---------- RECORDS SUPPLIED ----------

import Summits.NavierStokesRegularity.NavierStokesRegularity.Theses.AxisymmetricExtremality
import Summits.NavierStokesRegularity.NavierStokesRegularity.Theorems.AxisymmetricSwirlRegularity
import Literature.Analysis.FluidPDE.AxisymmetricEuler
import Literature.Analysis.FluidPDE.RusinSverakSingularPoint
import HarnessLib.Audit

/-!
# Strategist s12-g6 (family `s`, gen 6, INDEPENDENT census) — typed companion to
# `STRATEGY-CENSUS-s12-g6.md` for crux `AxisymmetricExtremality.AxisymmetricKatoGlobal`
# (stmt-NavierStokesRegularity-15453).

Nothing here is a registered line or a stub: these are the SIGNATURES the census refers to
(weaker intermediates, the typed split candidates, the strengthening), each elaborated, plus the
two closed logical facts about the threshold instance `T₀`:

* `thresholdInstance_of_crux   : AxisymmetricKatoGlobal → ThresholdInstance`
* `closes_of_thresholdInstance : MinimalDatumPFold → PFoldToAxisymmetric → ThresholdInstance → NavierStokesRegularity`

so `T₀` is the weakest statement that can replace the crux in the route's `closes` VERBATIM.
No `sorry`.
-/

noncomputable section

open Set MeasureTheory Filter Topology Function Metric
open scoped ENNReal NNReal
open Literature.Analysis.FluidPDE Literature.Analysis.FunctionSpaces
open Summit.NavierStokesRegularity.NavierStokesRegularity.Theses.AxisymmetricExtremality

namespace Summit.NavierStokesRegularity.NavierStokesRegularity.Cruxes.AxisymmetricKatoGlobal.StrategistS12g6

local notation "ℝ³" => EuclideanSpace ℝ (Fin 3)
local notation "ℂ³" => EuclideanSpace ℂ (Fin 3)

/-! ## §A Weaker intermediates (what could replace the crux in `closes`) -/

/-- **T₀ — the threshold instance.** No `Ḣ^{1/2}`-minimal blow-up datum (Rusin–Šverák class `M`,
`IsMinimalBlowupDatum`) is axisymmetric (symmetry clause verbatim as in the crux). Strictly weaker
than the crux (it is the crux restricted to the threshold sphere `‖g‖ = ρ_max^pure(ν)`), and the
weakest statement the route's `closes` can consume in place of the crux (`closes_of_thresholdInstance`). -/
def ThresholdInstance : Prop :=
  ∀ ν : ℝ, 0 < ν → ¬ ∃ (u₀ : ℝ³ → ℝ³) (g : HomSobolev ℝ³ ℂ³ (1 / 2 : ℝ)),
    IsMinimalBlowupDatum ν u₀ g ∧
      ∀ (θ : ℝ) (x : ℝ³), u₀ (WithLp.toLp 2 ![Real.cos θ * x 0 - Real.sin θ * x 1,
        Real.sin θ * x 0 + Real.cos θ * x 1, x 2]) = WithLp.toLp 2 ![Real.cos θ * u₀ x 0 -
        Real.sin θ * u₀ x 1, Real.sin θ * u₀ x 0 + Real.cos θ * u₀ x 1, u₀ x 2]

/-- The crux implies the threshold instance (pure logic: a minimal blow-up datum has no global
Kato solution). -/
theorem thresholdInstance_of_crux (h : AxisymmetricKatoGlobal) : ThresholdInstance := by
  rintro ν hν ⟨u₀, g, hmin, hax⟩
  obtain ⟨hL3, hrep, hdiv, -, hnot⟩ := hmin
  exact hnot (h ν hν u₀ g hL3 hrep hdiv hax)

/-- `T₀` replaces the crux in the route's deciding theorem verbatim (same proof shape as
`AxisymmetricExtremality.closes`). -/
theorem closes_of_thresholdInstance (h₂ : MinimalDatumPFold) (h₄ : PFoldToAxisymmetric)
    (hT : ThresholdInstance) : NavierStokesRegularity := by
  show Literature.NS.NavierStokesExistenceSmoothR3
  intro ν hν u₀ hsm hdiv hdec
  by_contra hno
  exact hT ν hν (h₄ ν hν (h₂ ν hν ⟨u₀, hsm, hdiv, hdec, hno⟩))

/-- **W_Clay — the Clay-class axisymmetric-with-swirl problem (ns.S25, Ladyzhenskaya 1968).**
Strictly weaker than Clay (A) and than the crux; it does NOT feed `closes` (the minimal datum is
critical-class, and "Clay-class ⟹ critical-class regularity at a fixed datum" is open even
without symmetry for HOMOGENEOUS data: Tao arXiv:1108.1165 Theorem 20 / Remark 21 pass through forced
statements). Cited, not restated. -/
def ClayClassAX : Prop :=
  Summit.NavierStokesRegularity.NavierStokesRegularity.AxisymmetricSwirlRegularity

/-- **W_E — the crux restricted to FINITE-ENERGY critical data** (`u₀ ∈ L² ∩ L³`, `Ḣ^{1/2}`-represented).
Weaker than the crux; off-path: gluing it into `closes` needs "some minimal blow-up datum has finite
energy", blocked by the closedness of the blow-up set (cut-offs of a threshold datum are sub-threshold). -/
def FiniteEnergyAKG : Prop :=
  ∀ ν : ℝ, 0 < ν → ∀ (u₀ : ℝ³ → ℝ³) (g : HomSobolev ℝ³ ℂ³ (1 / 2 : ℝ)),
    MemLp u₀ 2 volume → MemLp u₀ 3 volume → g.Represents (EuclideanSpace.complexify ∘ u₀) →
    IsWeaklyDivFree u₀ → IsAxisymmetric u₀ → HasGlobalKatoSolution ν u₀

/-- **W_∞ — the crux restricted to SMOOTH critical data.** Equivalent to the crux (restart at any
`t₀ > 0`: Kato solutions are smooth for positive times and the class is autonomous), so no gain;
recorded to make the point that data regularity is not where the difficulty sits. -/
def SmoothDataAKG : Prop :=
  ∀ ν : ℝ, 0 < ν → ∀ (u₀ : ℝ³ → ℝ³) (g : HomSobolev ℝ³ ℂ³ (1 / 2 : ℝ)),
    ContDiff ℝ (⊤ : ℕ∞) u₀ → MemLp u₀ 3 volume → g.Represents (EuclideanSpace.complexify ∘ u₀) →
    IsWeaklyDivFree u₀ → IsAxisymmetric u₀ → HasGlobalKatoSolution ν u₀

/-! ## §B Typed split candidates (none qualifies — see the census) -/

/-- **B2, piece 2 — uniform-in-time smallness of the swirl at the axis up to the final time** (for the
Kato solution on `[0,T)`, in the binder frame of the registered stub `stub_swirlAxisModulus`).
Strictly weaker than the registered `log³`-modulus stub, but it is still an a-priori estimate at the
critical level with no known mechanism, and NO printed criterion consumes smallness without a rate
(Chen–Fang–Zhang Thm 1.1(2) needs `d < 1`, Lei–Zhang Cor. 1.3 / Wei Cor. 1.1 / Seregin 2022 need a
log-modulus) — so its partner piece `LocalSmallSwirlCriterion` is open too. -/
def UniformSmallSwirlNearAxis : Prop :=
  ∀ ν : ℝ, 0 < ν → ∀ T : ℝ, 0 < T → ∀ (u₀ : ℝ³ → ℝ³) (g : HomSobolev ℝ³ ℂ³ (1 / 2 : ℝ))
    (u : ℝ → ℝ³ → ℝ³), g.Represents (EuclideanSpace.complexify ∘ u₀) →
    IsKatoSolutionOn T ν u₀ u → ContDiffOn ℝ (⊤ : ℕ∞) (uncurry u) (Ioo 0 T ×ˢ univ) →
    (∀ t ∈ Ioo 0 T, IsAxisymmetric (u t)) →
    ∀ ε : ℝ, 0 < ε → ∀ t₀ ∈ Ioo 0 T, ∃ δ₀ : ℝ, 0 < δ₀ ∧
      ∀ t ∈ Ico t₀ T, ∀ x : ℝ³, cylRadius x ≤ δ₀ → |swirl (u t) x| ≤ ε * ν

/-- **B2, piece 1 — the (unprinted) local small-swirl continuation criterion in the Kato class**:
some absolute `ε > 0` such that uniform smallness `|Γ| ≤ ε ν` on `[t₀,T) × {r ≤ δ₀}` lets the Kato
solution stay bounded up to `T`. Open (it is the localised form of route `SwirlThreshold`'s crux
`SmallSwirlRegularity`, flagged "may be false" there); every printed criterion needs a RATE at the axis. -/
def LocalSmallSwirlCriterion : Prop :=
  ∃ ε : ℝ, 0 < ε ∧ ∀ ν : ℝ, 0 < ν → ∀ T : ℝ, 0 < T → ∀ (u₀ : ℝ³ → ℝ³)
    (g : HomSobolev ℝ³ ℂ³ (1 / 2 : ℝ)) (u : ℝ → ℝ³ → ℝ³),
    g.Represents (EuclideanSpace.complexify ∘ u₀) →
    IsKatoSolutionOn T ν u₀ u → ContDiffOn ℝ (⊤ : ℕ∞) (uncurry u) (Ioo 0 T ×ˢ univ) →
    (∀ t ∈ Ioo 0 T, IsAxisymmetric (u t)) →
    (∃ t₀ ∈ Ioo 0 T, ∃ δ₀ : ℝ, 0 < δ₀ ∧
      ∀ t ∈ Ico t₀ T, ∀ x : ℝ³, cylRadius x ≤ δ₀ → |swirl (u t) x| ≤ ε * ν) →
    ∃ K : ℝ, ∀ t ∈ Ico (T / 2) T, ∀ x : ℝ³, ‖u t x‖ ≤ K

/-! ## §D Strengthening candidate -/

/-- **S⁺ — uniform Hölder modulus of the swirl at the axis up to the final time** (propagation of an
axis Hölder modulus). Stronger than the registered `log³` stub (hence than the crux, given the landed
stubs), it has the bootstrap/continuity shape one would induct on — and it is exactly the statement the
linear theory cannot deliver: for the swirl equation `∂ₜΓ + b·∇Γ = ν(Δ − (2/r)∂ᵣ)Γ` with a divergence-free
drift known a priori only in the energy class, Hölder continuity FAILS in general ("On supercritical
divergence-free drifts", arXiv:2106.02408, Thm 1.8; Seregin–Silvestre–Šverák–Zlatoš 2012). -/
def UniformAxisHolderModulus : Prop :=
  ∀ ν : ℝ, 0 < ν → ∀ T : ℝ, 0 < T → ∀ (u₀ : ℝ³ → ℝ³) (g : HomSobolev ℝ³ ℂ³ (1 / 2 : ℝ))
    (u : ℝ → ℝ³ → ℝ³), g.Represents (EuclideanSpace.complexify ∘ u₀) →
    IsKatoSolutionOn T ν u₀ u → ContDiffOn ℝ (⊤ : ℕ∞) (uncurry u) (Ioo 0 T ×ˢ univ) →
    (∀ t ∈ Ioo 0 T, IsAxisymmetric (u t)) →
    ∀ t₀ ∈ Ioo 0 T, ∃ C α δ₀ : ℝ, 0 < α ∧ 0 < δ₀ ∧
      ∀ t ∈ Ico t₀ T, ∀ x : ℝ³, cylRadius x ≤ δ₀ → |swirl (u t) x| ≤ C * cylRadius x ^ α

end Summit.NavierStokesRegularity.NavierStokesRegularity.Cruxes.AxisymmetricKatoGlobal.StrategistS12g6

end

----------

* _EXERCISE REQUIREMENTS_
All lines of the records above that carry the word "divergence" should be listed.

* _EXERCISE ANSWER_
linear theory cannot deliver: for the swirl equation `∂ₜΓ + b·∇Γ = ν(Δ − (2/r)∂ᵣ)Γ` with a divergence-free
divergence-free drifts", arXiv:2106.02408, Thm 1.8; Seregin–Silvestre–Šverák–Zlatoš 2012). -/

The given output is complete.